I would be free and I would be unstoppable.


What hopes do you have that would arise when other people see these images? When you see these images? 

I hope that other people with scars see that scars aren’t something to hide, nor do they define your identity. Scars are beautiful, they are stories on your skin of trauma that you survived, but people aren’t entitled to that story. Beauty is complex and multidimensional, I hope people see that there is room for complexity and that as a collective society we do not have to accept the status quo. Representation matters.

I’m tired of the way that we police femme bodies and perpetuate the idea that men are allowed to age but women aren’t. Men are allowed to take up space but women aren’t. Flaws, like scars and grey hairs, can exist on the terrain of a male body but if a woman isn’t consistently carved, polished, youthful and radiant, then she isn’t worthy of time or respect. There’s also this idea that a woman in art exists for the gaze of a straight cis man, and that sexiness and worthiness is directly correlated to how attractive straight cis men find you. I want to demolish that idea because fuck that shit.

I hope when I see these images, I am reminded that my body is mine and that it does not exist for someone else’s approval or pleasure. For as long as I can remember I’ve wanted to be transcendent, I’ve wanted to look and feel like art my entire life. But I forgot that the best art is imperfect by nature, that perfection is never obtainable. When I see these pictures, I hope I see that I am beautiful as I am, that I am enough. I hope I think about how music flows through me when I dance, how piano keys feel when I press them down to play some Chopin, and all of the mundane but fucking incredible things my body does all the time.  

I want to see my “brain bag”, a term coined by Carrie Fisher to refer to one’s body, as worthy of love.

What places on your body do you hope to see differently? 

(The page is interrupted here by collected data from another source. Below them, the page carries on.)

import Summits.QuantumFields.BalabanUV.Beta.EriceFlowEnclosureB12AsPrintedPointwiseFadingOrder
import Literature.MathematicalPhysics.QuantumFieldTheory.Balaban1983to89.T4TwoRunUniqueness

/-!
# Beta / EriceFlowEnclosureB12AsPrintedPointwiseFadingOrderSharp — WHAT (0.31) FORCES POINTWISE, part 7♯: THE SHARP BOX FOR SIGN-FREE ORDER UNDER
# FADING MEMORY.  Part 7 (`…PointwiseFadingOrder`, gen 44) read the same-length discrepancy recursion of two runs of (0.20) FORWARD and SIGNED and found
# that under node U2's coupling-chart moduli `HistLipschitz Λ γ β` + `FadingMemory C θ Λ` (0 ≤ θ < 1) the ORDER of the couplings — hence uniqueness of
# «g₀ = g₀(ε, g)» — is FREE (no asymptotic freedom, no sign, no Theorem 2) in every box with `4Cγ³ ≤ (1 − θ)²`, the discrepancy contracting no faster
# than (1 + θ)∕2 per step.  This module re-runs the argument with the two slack factors removed: (i) node U2's SYMMETRIC chart bound
# |g − g′| ≤ (γ³∕2)·|1∕g² − 1∕g′²| (`T4TwoRunUniqueness.abs_sub_le_half_cube`, BY NAME) in place of the one-sided `abs_sub_le_of_inv_sq` (weight g²g′ ≤ γ³),
# and (ii) the OPTIMAL comparison ratio: the chain Δ_{k+1} ≥ ρΔ_k propagates through the fading feedback as soon as (Cγ³∕2)·ρ∕(ρ − θ) ≤ 1 − ρ
# (**`sep_geometric_ratio`**, any θ < ρ), and (1 − ρ)(ρ − θ)∕ρ is maximal at ρ = √θ with value (1 − √θ)².  RESULT: ORDER at every scale, STRICT
# MONOTONICITY of the endpoint map and the separation RATE Δ_j ≥ (√θ)^j Δ_0 hold SIGN-FREE in every box with
#                                             **C γ³ ≤ 2 (1 − √θ)²**            (ratio √θ; **`sep_geometric_sqrt`**, 0 < θ < 1),
# and at θ = 0 (last-only moduli) in every box with **Cγ³ < 2** (ratio 1 − Cγ³∕2; **`sep_geometric_markov`**).  JUNCTION WITH NODE U2: for UNIQUENESS
# (not order) this box is ALREADY node U2's — `T4TwoRunUniqueness.eq_of_pin_fadingMemory_rho` (backward weighted maximum M = max δ_iρ^i, smallness
# (Cγ³∕2)ρ < (1 − ρθ)(ρ − 1)) read at ρ = 1∕√θ is exactly Cγ³ < 2(1 − √θ)² (**`runs_eq_of_fadingMemory_sqrt_U2`**, 6 lines), and its regime (ii)
# `eq_of_pin_lastOnly` is the Markov edge Lγ³ < 2; what is added here is the ORDER ∕ RATE form (forward, signed) at the same edge, the instantiation
# ρ = √θ, and the carrier END (companion `…SharpEnd`).  So BOTH comparison methods — backward weighted maximum and forward ratio — stop at
# Cγ³ = 2(1 − √θ)², prover 1's conjectured asymptotics «≍ 2(1 − √θ)²» for the sharp threshold t(θ) of REFERENCE-FREE uniqueness (bflow-p1 gen 35
# `g35/NEXT-TOUCH.md` (A): «(1−θ)²∕4 ≤ t(θ) (prover 2, gen 44) and t(½) ≤ 3∕2 (#63f)»; the lower side is t(θ) ≥ 2(1 − √θ)²: at θ = ½, 0.0625 → 0.1716);
# the companion `…FadingOrderSharpOscillation` shows why: above (1 − √θ)² (in units of Cγ³∕2) the adversarial comparison recursion
# Δ_{k+2} = (1 + θ − c)Δ_{k+1} − θΔ_k has complex characteristic roots and cannot stay positive.  Part 7's hypothesis implies this one (`smallness_of_gen44`)
# (β-flow team, prover 2 = lower ∕ positivity side, unit `b2b-balaban-beta-bflow-p2`, gen 45; ROW AP-I × node U2's letters and `T4TwoRunUniqueness` §3 (i)∕(ii))

HONEST FRAMING (page 1 of everything the β sub-cell writes): discharging `BetaPertH` makes Bałaban's UV stability UNCONDITIONAL — a
real constructive-QFT result; it is NOT the continuum limit and NOT the Clay problem.  HONEST DEPENDENCY (cell reorg 2026-08-19,
verbatim): «continuum YM on T⁴ ⇐ BetaPertH ∧ nine spine estimates (0/9 proved); BetaPertH ⇐ (D1) ∧ (D4) ∧ CAP+tail; G-an2-4 gates
asym, D1 and NE2/3/4.»  THIS MODULE DISCHARGES NOTHING: it is elementary real analysis about two real sequences obeying the recursion
(0.20) of [I] = T. Bałaban, Commun. Math. Phys. **109** (1987) [Balaban1987RG1] p. 256 for an ABSTRACT history-dependent family `β : FlowStep.HBeta`
(p. 298: β_j *"depends also on all preceding coupling constants"*) under node U2's HYPOTHESIS SHAPES `HistLipschitz` ∕ `FadingMemory` — NOT printed
(GAPS G-t4-U2-2).  Uniqueness of g₀ is NOT printed in [I] (custodian's `beta/asprinted/DELTA-I.md` D-21: Theorem 2 is an existence statement, the
tree types `∃`); where it holds it is the consumer's theorem under the consumer's modulus — here: the fading-memory moduli ALONE, in the sharp box.

THE POINT.  Subtracting (0.20) for two same-length runs g, g′ ⊂ ]0, γ] gives Δ_{k+1} = Δ_k − (β_{k+1}(g_{≤k}) − β_{k+1}(g′_{≤k})), Δ_j := 1∕g_j² − 1∕g′_j²,
and the moduli bound the bracket by Σ_{i≤k} Cθ^{k−i}|g_i − g′_i| ≤ (Cγ³∕2) Σ_{i≤k} θ^{k−i}|Δ_i|.  If Δ_{i+1} ≥ ρΔ_i below k and Δ_0 > 0 then
0 < Δ_i ≤ ρ^{−(k−i)}Δ_k and the feedback is ≤ (Cγ³∕2)Δ_k Σ_d (θ∕ρ)^d ≤ (Cγ³∕2)Δ_k·ρ∕(ρ − θ); so the link Δ_{k+1} ≥ ρΔ_k closes as soon as
(Cγ³∕2)·ρ∕(ρ − θ) ≤ 1 − ρ (`sep_geometric_ratio`, strong induction as in part 7).  The admissible c = Cγ³∕2 is (1 − ρ)(ρ − θ)∕ρ = 1 + θ − ρ − θ∕ρ, maximal
at ρ = √θ: c ≤ (1 − √θ)² — the same function of ρ′ = 1∕ρ as node U2's (1 − ρ′θ)(ρ′ − 1)∕ρ′, whence the same edge.

WHAT THIS FILE PROVES (0 sorry, 0 def; any `β : HBeta`): `signed_step_half`, **`sep_geometric_ratio`** (master link, explicit ratio), `lower_of_ratio`,
`order_of_ratio`, `runs_eq_of_ratio`, **`sep_geometric_sqrt`** (ratio √θ in the box Cγ³ ≤ 2(1−√θ)²), **`order_preserved_sqrt`**, **`runs_eq_of_fadingMemory_sqrt`**,
`runs_eq_of_fadingMemory_sqrt_U2` (the same box from node U2's kernel at ρ = 1∕√θ), `bare_lt_iff_end_lt_sqrt`, **`sep_geometric_markov`** ∕ **`order_preserved_markov`**
(θ = 0, Cγ³ < 2; uniqueness there is node U2's `eq_of_pin_lastOnly`), `smallness_of_gen44` (part 7's box lies inside this one).  Carrier END: companion `…SharpEnd`.
NOT CLAIMED: any modulus, sign or bound for Bałaban's β; that 2(1−√θ)² is the sharp threshold for UNIQUENESS or ORDER among all families (it is the edge
of both comparison METHODS — companion module; prover 1's folds #63d∕#63f are the data from above); which reading print intends; Theorem 2; `BetaPertH`;
continuum; Clay.
-/

namespace Summit.QuantumFields.BalabanUV.Beta.EriceFlowEnclosureB12AsPrintedPointwiseFadingOrderSharp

I hope to see that every inch of my body is gorgeous and that every part of me is enough. My legs have always been a major insecurity, I’ve wanted them to look skinny and coltish, not shapely and scarred. Going forward I want to accept them as strong and beautiful. Instead of trying to make my waist smaller and my stomach flatter, I want to accept my waist as my waist and my stomach as my stomach, whatever size they are. Despite liking small breasts on other women, I was always self-conscious of how small my breasts are: I want to embrace them. I want to revel in my beauty and hope to see that my body, without extensive posing or retouching, is magnificent.

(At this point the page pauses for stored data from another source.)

/-!
# Towards CEHR Theorem 5.1 / Remark 5.2 (H2) for the pinned chain: the probabilistic assembly

Trunk T-KINETIC (Literature/MathematicalPhysics/KineticTheory). Provefact unit for the named fact
`CuneoEckmannHairerReyBellet2018_H2` (`LangevinChainDynkin.lean`): Cuneo–Eckmann–Hairer–Rey-Bellet,
*Non-equilibrium steady states for networks of oscillators*, EJP 23 (2018) no. 55, §5 (arXiv
pagination pp. 11–16), Theorem 5.1 ("there is a constant `C₁ > 0` such that for all `z₀` such that
`H(z₀)` is large enough, `E_{z₀} e^{θH(z_{t*}) - θH(z₀)} ≤ e^{-C₁H(z₀)}`") and Remark 5.2 (hence
`E_z e^{θH(z_{t*})} ≤ κ e^{θH(z)} + c 1_K(z)`).

The printed proof (§5, p. 12) runs through Itô's formula, the Doléans-Dade exponential
supermartingale (Lemma 5.5), stopping times and the strong Markov property (Cor. 5.4, Lemma 5.6).
For the transition kernels CONSTRUCTED in the tree (`OscillatorChain.transitionKernel`, the law of
the pathwise solution map `solMap` under the pair of Wiener measures, `LangevinChainKernel.lean`)
we follow an Itô-free route with the same analytic heart (the high-energy dissipation estimate,
Prop. 5.3) but an elementary probabilistic shell, proved in this file:

* `pinnedChain_H2_of_decay` — **Remark 5.2**: if for `H(z) ≥ E₁` one has
  `P_{t*} e^{θH}(z) ≤ e^{θH(z)}/2`, then H2 holds with `κ = 1/2`, `K = {H ≤ E₁}` (compact,
  `LangevinChainLyapunov.lean`) and `c = e^{θγ(T_L+T_R)t*} e^{θE₁}` (the a-priori bound (3.4),
  `LangevinChainExpBound.lean`, on `K`).
* `pinnedChain_decay_of_window` — **reduction to one short window** (in place of the iteration
  over stopping times of Cor. 5.4; cf. Remark 5.7: Carmona 2007 only shows
  `E_{z₀} e^{θH(z_{t*}) - θH(z₀)} → 0`, which suffices for Remark 5.2): if from every `z` of high
  energy some window `w ≤ t*` achieves `P_w e^{θH}(z) ≤ κ₀ e^{θH(z)}` with
  `κ₀ e^{θγ(T_L+T_R)t*} ≤ 1/2`, then `P_{t*} e^{θH}(z) ≤ e^{θH(z)}/2` (Chapman–Kolmogorov and (3.4)
  on the remaining time `t* - w`).
* `pinnedChain_window_decay_of_pathwise` — **the window estimate from a pathwise energy drop**
  (in place of Lemma 5.5): if on the event `{sup_{s≤w}|B^{1,2}_s| ≤ a}` (`goodEvent a w`,
  `BrownianSupTail.lean`) the solution started at `z` satisfies `θH(Φ_w(z,B)) ≤ θH(z) - D`, then
  `P_w e^{θH}(z) ≤ e^{θH(z)} (e^{-D} + e^{θγ(T_L+T_R)w} P(goodEventᶜ)^{1-1/p})`, by splitting the
  expectation, Hölder's inequality with `pθ < 1/max(T_L,T_R)` on the bad event and (3.4) at `pθ`.

The remaining (deterministic, pathwise) input — the dissipation lower bound at high energy over a
window `τ(E) → 0` (CEHR Prop. 5.3/5.14, §5.1–5.2) — is the subject of the sequel; nothing here is
left as a hypothesis structure or named fact.

## References

* N. Cuneo, J.-P. Eckmann, M. Hairer, L. Rey-Bellet, EJP 23 (2018) no. 55 (arXiv:1712.09413), §3
  eq. (3.4), §5 Thm 5.1, Rem 5.2, Prop 5.3, Cor 5.4, Lemma 5.5, Rem 5.7.
* P. Carmona, *Existence and uniqueness of an invariant measure for a chain of oscillators in
  contact with two heat baths*, Stoch. Proc. Appl. 117 (2007) 1076–1092 (the weaker decay
  `E e^{θH(z_{t*})-θH(z₀)} → 0`).
-/

noncomputable section

open MeasureTheory ProbabilityTheory Filter Topology Set Metric
open scoped NNReal ENNReal

namespace Literature.MathematicalPhysics.KineticTheory.HeatConduction

open Literature.Probability.Process OscillatorChain

section Assembly

variable {ω₂ lam β γ : ℝ} {N : ℕ} {T_L T_R : ℝ}
variable (hω : 0 < ω₂) (hl : 0 ≤ lam) (hβ : 0 < β) (hγ : 0 < γ) (hN : 0 < N) (hTL : 0 < T_L)
  (hTR : 0 < T_R)
include hω hl hβ hγ hN hTL hTR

How do you feel about them currently? 

My feelings about my body range from ok to good depending on the day, right now I’m towards the good side of the spectrum. I struggled with anorexia since I was in middle school; although I never reached a point where I was thin enough to require hospitalization, I would starve myself and use exercise to carve myself into what I thought was an ideal form of beauty. “Size zero” and measurements like 36-24-36 were arbitrary life preservers I clung to because I was afraid that my queerness made me unlovable. I figured if I looked like the women who were praised as attractive, I would find happiness and comfort; I could hide my sexuality and pretend that normal was something achievable and admirable. Starvation and reduction never gave me those feelings. Thankfully, when I was a freshman in college, I had a wonderful therapist who helped me address my disordered eating and actively worked with me on starting my path to recovery. Recovery isn’t a linear process, nor is self-love. There are moments that I stumble, and instead of beating myself up for stumbling, I move forward as best I can.

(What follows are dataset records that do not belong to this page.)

/-- `Fin 2 → Fˣ` is totally disconnected over an ultrametric normed field. -/
theorem totallyDisconnectedSpace_piUnits (F : Type*) [NormedField F] [IsUltrametricDist F] :
    TotallyDisconnectedSpace (Fin 2 → Fˣ) := by
  haveI := totallyDisconnectedSpace_units F
  infer_instance

/-- `GL (Fin 2) F = (Matrix (Fin 2) (Fin 2) F)ˣ` is totally disconnected over an ultrametric normed field. -/
theorem totallyDisconnectedSpace_GL (F : Type*) [NormedField F] [IsUltrametricDist F] :
    TotallyDisconnectedSpace (GL (Fin 2) F) := by
  haveI : TotallyDisconnectedSpace (Matrix (Fin 2) (Fin 2) F) :=
    inferInstanceAs (TotallyDisconnectedSpace (Fin 2 → Fin 2 → F))
  exact totallyDisconnectedSpace_units _

/-- every subgroup of a totally disconnected topological group is totally disconnected (as a subtype). -/
theorem totallyDisconnectedSpace_subgroup {G : Type*} [Group G] [TopologicalSpace G]
    [TotallyDisconnectedSpace G] (H : Subgroup G) : TotallyDisconnectedSpace H :=
  inferInstance

end TotallyDisconnected

/-! ## §5 The consumer: the concrete tori of TorusSupport / TorusCompact -/

section Consumer

open MeasureTheory Matrix
  Summit.Ventures.HodgeRepro2.Tier7.Line3.LevelInvariantOrbital
  Summit.Ventures.HodgeRepro2.Tier7.Line3.CongruenceSubgroup
  Summit.Ventures.HodgeRepro2.Tier7.Line3.TorusSupport
  Summit.Ventures.HodgeRepro2.Tier7.Line3.TorusCompact
  Summit.Ventures.HodgeRepro2.Tier7.Line3.LevelTowerTopology
  Summit.Ventures.HodgeRepro2.Tier7.Line3.LevelFactor
  Summit.Ventures.HodgeRepro2.Tier7.Line3.ConcreteLevelFactor

variable {F : Type*} [NormedField F] (σ : F →+* F)

/-- the first torus is totally disconnected over an ultrametric field. -/
theorem totallyDisconnectedSpace_torusA [IsUltrametricDist F] : TotallyDisconnectedSpace (torusA σ) := by
  haveI := totallyDisconnectedSpace_piUnits F
  exact totallyDisconnectedSpace_subgroup _

/-- the second torus is totally disconnected over an ultrametric field. -/
theorem totallyDisconnectedSpace_torusB [IsUltrametricDist F] (f : Fin 2 → Fin 2 → F) :
    TotallyDisconnectedSpace (torusB σ f) := by
  haveI := totallyDisconnectedSpace_GL F
  exact totallyDisconnectedSpace_subgroup _

/-- **`hχA` discharged**: a continuous character of the first torus is unitary. -/
theorem norm_apply_eq_one_torusA [ProperSpace F] (hσc : Continuous σ) (hσn : ∀ x, ‖σ x‖ = ‖x‖)
    (χA : torusA σ →* ℂ) (hχ : Continuous χA) (a : torusA σ) : ‖χA a‖ = 1 := by
  haveI := compactSpace_torusA σ hσc hσn
  exact norm_apply_eq_one_of_compact χA hχ a

/-- **`hψB` discharged**: a continuous character of the second torus is unitary. -/
theorem norm_apply_eq_one_torusB [ProperSpace F] (hσc : Continuous σ) (hσn : ∀ x, ‖σ x‖ = ‖x‖)
    (f : Fin 2 → Fin 2 → F) (P : GL (Fin 2) F) (hP : ∀ j, (P : Matrix (Fin 2) (Fin 2) F).col j = f j)
    (ψB : torusB σ f →* ℂ) (hψ : Continuous ψB) (b : torusB σ f) : ‖ψB b‖ = 1 := by
  haveI := compactSpace_torusB σ f P hσc hσn hP
  exact norm_apply_eq_one_of_compact ψB hψ b

/-- **`hχA'` discharged**: a continuous character of the first torus is locally constant. -/
theorem isLocallyConstant_torusA [ProperSpace F] [IsUltrametricDist F] (hσc : Continuous σ)
    (hσn : ∀ x, ‖σ x‖ = ‖x‖) (χA : torusA σ →* ℂ) (hχ : Continuous χA) :
    IsLocallyConstant (χA : torusA σ → ℂ) := by
  haveI := compactSpace_torusA σ hσc hσn
  haveI := totallyDisconnectedSpace_torusA σ
  exact isLocallyConstant_of_continuous χA hχ

/-- **`hψB'` discharged**: a continuous character of the second torus is locally constant. -/
theorem isLocallyConstant_torusB [ProperSpace F] [IsUltrametricDist F] (hσc : Continuous σ)
    (hσn : ∀ x, ‖σ x‖ = ‖x‖) (f : Fin 2 → Fin 2 → F) (P : GL (Fin 2) F)
    (hP : ∀ j, (P : Matrix (Fin 2) (Fin 2) F).col j = f j) (ψB : torusB σ f →* ℂ) (hψ : Continuous ψB) :
    IsLocallyConstant (ψB : torusB σ f → ℂ) := by
  haveI := compactSpace_torusB σ f P hσc hσn hP
  haveI := totallyDisconnectedSpace_torusB σ f
  exact isLocallyConstant_of_continuous ψB hψ

/-- **the assembly with CONTINUOUS characters**: ConcreteLevelFactor's `concrete_kappaData_b_fields` binder for binder,
with the four displayed hypotheses `hχA hψB hχA' hψB'` replaced by `Continuous χA`, `Continuous ψB`. -/
theorem concrete_kappaData_b_fields_of_continuous [ProperSpace F] [IsUltrametricDist F]
    (hσc : Continuous σ) (hσn : ∀ x, ‖σ x‖ = ‖x‖)
    (f : Fin 2 → Fin 2 → F) (P : GL (Fin 2) F) (hP : ∀ j, (P : Matrix (Fin 2) (Fin 2) F).col j = f j)
    {q : ℝ} (hq : 1 < q)
    (hB : ∀ b : torusB σ f, EntryLE normAbv 1 ((iotaB σ f b : GL (Fin 2) F) : Matrix (Fin 2) (Fin 2) F))
    (hB' : ∀ b : torusB σ f, EntryLE normAbv 1 (((iotaB σ f b)⁻¹ : GL (Fin 2) F) : Matrix (Fin 2) (Fin 2) F))
    {Orb : Type*} (χA : torusA σ →* ℂ) (ψB : torusB σ f →* ℂ) (hχc : Continuous χA) (hψc : Continuous ψB)
    (loc : Orb → GL (Fin 2) F) (γ₀ : Orb)
    (hmatch : ∀ a b, (iotaA σ a)⁻¹ * loc γ₀ * iotaB σ f b = loc γ₀ → χA a * ψB b = 1)
    (arithS : Orb → Prop) (bS : Orb → ℂ) (bS_support : ∀ γ, bS γ ≠ 0 → arithS γ) (C : ℝ) (size : Orb → ℝ)
    (ε : ℝ) (bS_bound : ∀ γ, arithS γ → ‖bS γ‖ ≤ C * (1 + size γ) ^ ε * ‖bS γ₀‖) (bS_γ₀ : bS γ₀ ≠ 0) :
    ∃ (mA : MeasurableSpace (torusA σ)) (mB : MeasurableSpace (torusB σ f))
      (μA : Measure (torusA σ)) (μB : Measure (torusB σ f))
      (D : LevelFactorData (torusA σ) (torusB σ f) (GL (Fin 2) F) Orb μA μB),
      (@BorelSpace (torusA σ) _ mA) ∧ (@BorelSpace (torusB σ f) _ mB) ∧
      μA.IsHaarMeasure ∧ μB.IsHaarMeasure ∧
      D.ιA = iotaA σ ∧ D.ιB = iotaB σ f ∧ D.K = levelTower normAbv isNonarchimedean_normAbv hq ∧
      D.loc = loc ∧ D.γ₀ = γ₀ ∧ D.arithS = arithS ∧ D.bS = bS ∧ D.size = size ∧ D.ε = ε ∧
      (∀ N γ, D.b N γ ≠ 0 → D.arith N γ) ∧
      (∃ Bb : ℝ, ∀ N γ, D.arith N γ → ‖D.b N γ‖ ≤ Bb * (1 + D.size γ) ^ D.ε * ‖D.b N D.γ₀‖) ∧
      (∃ N₀ : ℕ, ∀ N ≥ N₀, D.b N D.γ₀ ≠ 0) :=
  concrete_kappaData_b_fields σ hσc hσn f P hP hq hB hB' χA ψB
    (norm_apply_eq_one_torusA σ hσc hσn χA hχc) (norm_apply_eq_one_torusB σ hσc hσn f P hP ψB hψc)
    (isLocallyConstant_torusA σ hσc hσn χA hχc) (isLocallyConstant_torusB σ hσc hσn f P hP ψB hψc)
    loc γ₀ hmatch arithS bS bS_support C size ε bS_bound bS_γ₀

end Consumer

end Summit.Ventures.HodgeRepro2.Tier7.Line3.CharacterLocallyConstant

It’s really difficult being in an industry that pits women against each other and that defines a woman’s worth through measurements and numbers on a scale. Ditching my scale has made me so much happier and while I can’t fully escape measurements, I do my best to remember that I am more than numbers. I am a full-bodied experience: I am a beautiful, multidimensional person who deserves to take up space. Some days are harder than others when it comes to loving all my parts, so I cherish the moments that I feel good or ok about the skin I’m in.


How do you react, what happens, when you see these parts of your body negatively?

When I see a picture of me that I don’t like, where I don’t think I look as beautiful as the photos I see on Instagram or in the media, I feel a tiny pin prick of self-loathing that injects itself into my marrow. If I don’t immediately stop that feeling from burrowing and spiraling, it drags me back to places I don’t want to return. Like when I was 14 and wanted to hide my scars from knee surgery because I thought they made me look like a science experiment, or when a partner told me that a size 26 waist is “big”, and when a different partner fetishized my eating disorder by constantly reaffirming how tiny I was and by letting me know that it was “really sexy that I starved myself”. Those moments may be past, but the pain from them lingers and emerges when pricked.  

Rationally, I know that there is a lot of editing, that women in the modeling industry are encouraged to starve themselves and that perfection in general is impossible, but I still feel that tiny voice pop up that says that I’m not “enough”. Or that I’m “too much”, that I’m out of proportion compared to other beautiful women. Logic, while comforting, doesn’t dull the lingering pain from the ways I have been objectified by myself and others. The fact that these thoughts still exist, that they haven’t been pulled like weeds, makes me despondent and enraged.